Let:

• \(M\) = event that a person is male, \(P(M) = 0.54\)

• \(F\) = event that a person is female, \(P(F) = 0.46\)

• \(C\) = event that a person is colour-blind

We know:

• \(P(C|M) = 0.05\)

• \(P(C|F) = 0.02\)

We need to find \(P(M|C)\), the probability that a person is male given that they are colour-blind.

Using Bayes' theorem:

\(P(M|C) = \frac{P(C|M) \cdot P(M)}{P(C)}\)
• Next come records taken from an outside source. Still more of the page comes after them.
import Summits.CriticalPhenomena.PercolationContinuityZ3.Theorems.SubpolynomialBlocking.Negative.Strengthenings
import Literature.Probability.Percolation.ThinAnnulus
import Literature.Probability.Percolation.KestenTheoremProofs
import HarnessLib

/-!
# Crux `PercNonProliferation.SubpolynomialBlocking` (stmt-CriticalPhenomena-4446), line `root-trick-wall-patch` — stub `stub_blockProb_two_pos`

Helper file for the lead's skeleton of the line `root-trick-wall-patch` of the crux
`Summit.CriticalPhenomena.PercolationContinuityZ3.Theses.PercNonProliferation.SubpolynomialBlocking`.
Proves exactly the registered stub signature `stub_blockProb_two_pos` (the `d = 2` CALIBRATION of
the crux); lands with `--supports stmt-CriticalPhenomena-4446`.

## The statement

`∃ c > 0, ∀ n ≥ 1, c ≤ u_n(2, p_c(ℤ²))`, where `u_n(d, p) = Negative.blockProb d p n =
P_p(Λ_n ↮ ∂ⁱⁿΛ_{2n} in Λ_{2n})` is the annulus-blocking probability of the crux (the crux is
`∀ s > 0, ∀ᶠ n, n^{-s} ≤ u_n(3, p_c(ℤ³))`, open in `d = 3`). As a corollary the crux's statement
with `d = 3` replaced by `d = 2` holds (`subpolynomialBlockingAt_two`).

## The argument (Russo–Seymour–Welsh at `p_c(ℤ²) = 1/2`, rectangle duality, Harris)

* `p_c(ℤ²) = 1/2` (Kesten, `kesten_criticalProb_Z2_holds`), so `criticalProbI 2 = half`.
* Deterministic step (`StubBlockProbTwoPos.not_mem_annulusCrossing_of_thinAnnulusBlocked`): on a
  lattice configuration in the tree's blocked thin square annulus `thinAnnulusBlocked n n`
  (`ThinAnnulus.lean`: none of the four `4n × n` rectangles of `{n ≤ ‖z‖_∞ ≤ 2n}` is crossed the
  short way by an open path) every open path from `Λ_n` stays in the OPEN box `(-2n, 2n)²`
  (`openConnIn_box_of_thinAnnulusBlocked`), whereas a site of `∂ⁱⁿΛ_{2n}` has a coordinate `± 2n`
  (`exists_eq_of_mem_innerBoundary_box`); hence `thinAnnulusBlocked n n ⊆ (annulusCrossing 2 n)ᶜ`
  up to the null set of non-lattice configurations (`DCT16.real_mono_of_forall_subset_edgeSet`).
* Probability (`StubBlockProbTwoPos.exists_pos_le_one_sub_crossingProb`): by Harris's lemma
  `P_p(thinAnnulusBlocked n n) ≥ (1 - crossingProb p n (4n))⁴`
  (`pow_four_le_real_thinAnnulusBlocked`); by duality of crossing probabilities
  (`crossingProb_add_crossingProb_symm_holds`, Bollobás–Riordan 2006, Ch. 3, Cor. 3(i), and
  `σ(1/2) = 1/2`) `1 - crossingProb ½ n (4n) = crossingProb ½ (4n+1) (n-1)`, which is at least
  `crossingProb ½ (6n-1) (n-1) ≥ c₆ > 0` (antitonicity in the width, `crossingProb_anti_left`,
  `4n + 1 ≤ 6n - 1` for `n ≥ 1`; RSW lower bound at aspect ratio `6`, `rsw_lowerBound_holds`).
  So `u_n(2, 1/2) ≥ c₆⁴` for every `n ≥ 1`.

No new definitions; the blocking event is the registered `Negative.blockProb`.
-/

noncomputable section

namespace Summit.CriticalPhenomena.PercolationContinuityZ3.Theorems.SubpolynomialBlocking

open MeasureTheory Filter Topology
open Literature.Probability.Percolation Literature.Probability.LatticeModels
open Summit.CriticalPhenomena.PercolationContinuityZ3.Theorems.SubpolynomialBlocking.Negative

namespace StubBlockProbTwoPos

/-- **Kesten's theorem in `unitInterval` form**: `p_c(ℤ²) = 1/2` as points of `[0, 1]`
(`kesten_criticalProb_Z2_holds`; `(criticalProbI 2 : ℝ) = criticalProb (zdGraph 2) 0` is `rfl`). -/
theorem criticalProbI_two_eq_half : criticalProbI 2 = half := by
  have hK : criticalProb (zdGraph 2) 0 = 1 / 2 := kesten_criticalProb_Z2_holds
  exact Subtype.ext (by simp [criticalProbI, half, hK])

/-- **Deterministic core.** On a lattice configuration `ω ⊆ E(ℤ²)` in the blocked thin annulus
`thinAnnulusBlocked n n` (`n ≥ 1`), there is no open path inside `Λ_{2n}` from `Λ_n` to
`∂ⁱⁿΛ_{2n}`: open paths from `Λ_n` stay in the open box `(-2n, 2n)²`
(`openConnIn_box_of_thinAnnulusBlocked`), and every site of `∂ⁱⁿΛ_{2n}` has a coordinate `± 2n`. -/
theorem not_mem_annulusCrossing_of_thinAnnulusBlocked {n : ℕ} (hn : 1 ≤ n)
    {ω : BondConfig (Site 2)} (hω : ω ⊆ (zdGraph 2).edgeSet) (hB : ω ∈ thinAnnulusBlocked n n) :
    ω ∉ Literature.Barriers.CriticalPhenomena.annulusCrossing 2 n := by
  rintro ⟨x, hx, y, hy, hxy⟩
  have h := openConnIn_box_of_thinAnnulusBlocked hω hn hB hx
    (openConnIn_mono (Set.subset_univ _) x y hxy)
  obtain ⟨i, hi | hi⟩ := exists_eq_of_mem_innerBoundary_box hy
  · have := (h i).2
    push_cast at this hi
    omega
  · have := (h i).1
    push_cast at this hi
    omega

/-- **RSW numerics at `p = 1/2`.** There is `c > 0` with `c ≤ 1 - crossingProb ½ n (2(n+n))`
for all `n ≥ 1`: by duality `1 - crossingProb ½ n (4n) = crossingProb ½ (4n+1) (n-1)`
(`crossingProb_add_crossingProb_symm_holds`, `symm_half`), and
`crossingProb ½ (4n+1) (n-1) ≥ crossingProb ½ (6n-1) (n-1) ≥ c₆` (`crossingProb_anti_left`,
`rsw_lowerBound_holds` with `k = 6`). -/
theorem exists_pos_le_one_sub_crossingProb :
    ∃ c : ℝ, 0 < c ∧ ∀ n : ℕ, 1 ≤ n → c ≤ 1 - crossingProb half n (2 * (n + n)) := by
  obtain ⟨c, hc, hcn⟩ := rsw_lowerBound_holds 6 (by norm_num)
  refine ⟨c, hc, fun n hn => ?_⟩
  have hdual := crossingProb_add_crossingProb_symm_holds half (n - 1) (2 * (n + n))
  rw [symm_half, Nat.sub_add_cancel hn] at hdual
  have h' : 1 - crossingProb half n (2 * (n + n)) = crossingProb half (2 * (n + n) + 1) (n - 1) := by
    linarith
  rw [h']
  exact (hcn n hn).trans (crossingProb_anti_left half (by omega : 2 * (n + n) + 1 ≤ 6 * n - 1) _)

/-- **The bound at `p = 1/2`.** There is `c > 0` with `c ≤ u_n(2, 1/2)` for all `n ≥ 1`:
`c₆⁴ ≤ (1 - crossingProb ½ n (4n))⁴ ≤ P_{1/2}(thinAnnulusBlocked n n) ≤ u_n(2, 1/2)`
(`exists_pos_le_one_sub_crossingProb`, Harris `pow_four_le_real_thinAnnulusBlocked`, and the
deterministic inclusion `not_mem_annulusCrossing_of_thinAnnulusBlocked` on lattice configurations,
`DCT16.real_mono_of_forall_subset_edgeSet`). -/
theorem exists_pos_le_blockProb_half :
    ∃ c : ℝ, 0 < c ∧ ∀ n : ℕ, 1 ≤ n → c ≤ blockProb 2 half n := by
  obtain ⟨c, hc, hcn⟩ := exists_pos_le_one_sub_crossingProb
  refine ⟨c ^ 4, by positivity, fun n hn => ?_⟩
  calc c ^ 4 ≤ (1 - crossingProb half n (2 * (n + n))) ^ 4 := pow_le_pow_left₀ hc.le (hcn n hn) 4
    _ ≤ (bondPercolation (zdGraph 2) half).real (thinAnnulusBlocked n n) :=
        pow_four_le_real_thinAnnulusBlocked half n n
    _ ≤ blockProb 2 half n :=
        DCT16.real_mono_of_forall_subset_edgeSet (zdGraph 2) half fun ω hω hB =>
          not_mem_annulusCrossing_of_thinAnnulusBlocked hn hω hB

end StubBlockProbTwoPos

/-- **Registered stub `stub_blockProb_two_pos`** (line `root-trick-wall-patch`, crux
`SubpolynomialBlocking`; the `d = 2` CALIBRATION of the crux): at `p_c(ℤ²) = 1/2` (Kesten) the
square annulus `Λ_{2n} ∖ Λ_n` of `ℤ²` is blocked — no open path inside `Λ_{2n}` joins `Λ_n` to
`∂ⁱⁿΛ_{2n}` — with probability at least `c > 0` uniformly in `n ≥ 1`. Proof: Russo–Seymour–Welsh
at aspect ratio `6` (`rsw_lowerBound_holds`), duality of crossing probabilities
(`crossingProb_add_crossingProb_symm_holds`), Harris's lemma over the four rectangles of the thin
annulus `{n ≤ ‖z‖_∞ ≤ 2n}` (`pow_four_le_real_thinAnnulusBlocked`), and the deterministic
confinement of open paths by a blocked annulus (`StubBlockProbTwoPos.exists_pos_le_blockProb_half`). -/
theorem stub_blockProb_two_pos : ∃ c : ℝ, 0 < c ∧ ∀ n : ℕ, 1 ≤ n → c ≤ Negative.blockProb 2 (criticalProbI 2) n := by
  rw [StubBlockProbTwoPos.criticalProbI_two_eq_half]
  exact StubBlockProbTwoPos.exists_pos_le_blockProb_half

/-- **The crux's statement holds in `d = 2`**: `SubpolynomialBlockingAt 2 p_c(ℤ²)`, i.e.
`∀ s > 0, ∀ᶠ n, n^{-s} ≤ u_n(2, p_c(ℤ²))` — eventually `n^{-s} < c ≤ u_n` by
`stub_blockProb_two_pos` and `n^{-s} → 0` (`tendsto_rpow_neg_atTop`). -/
theorem subpolynomialBlockingAt_two : SubpolynomialBlockingAt 2 (criticalProbI 2) := by
  rw [subpolynomialBlockingAt_iff]
  intro s hs
  obtain ⟨c, hc, hcn⟩ := stub_blockProb_two_pos
  have hev : ∀ᶠ n : ℕ in atTop, (n : ℝ) ^ (-s) < c :=
    ((tendsto_rpow_neg_atTop hs).comp tendsto_natCast_atTop_atTop).eventually (gt_mem_nhds hc)
  filter_upwards [hev, eventually_ge_atTop 1] with n hn hn1
  exact hn.le.trans (hcn n hn1)

end Summit.CriticalPhenomena.PercolationContinuityZ3.Theorems.SubpolynomialBlocking

end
First, calculate \(P(C)\):

\(P(C) = P(C \cap M) + P(C \cap F)\)

\(P(C \cap M) = P(C|M) \cdot P(M) = 0.05 \times 0.54 = 0.027\)

\(P(C \cap F) = P(C|F) \cdot P(F) = 0.02 \times 0.46 = 0.0092\)

\(P(C) = 0.027 + 0.0092 = 0.0362\)

Now, substitute back into Bayes' theorem:

\(P(M|C) = \frac{0.027}{0.0362} \approx 0.746\)

Thus, the probability that the person is male given that they are colour-blind is approximately 0.746, or \(\frac{135}{181}\).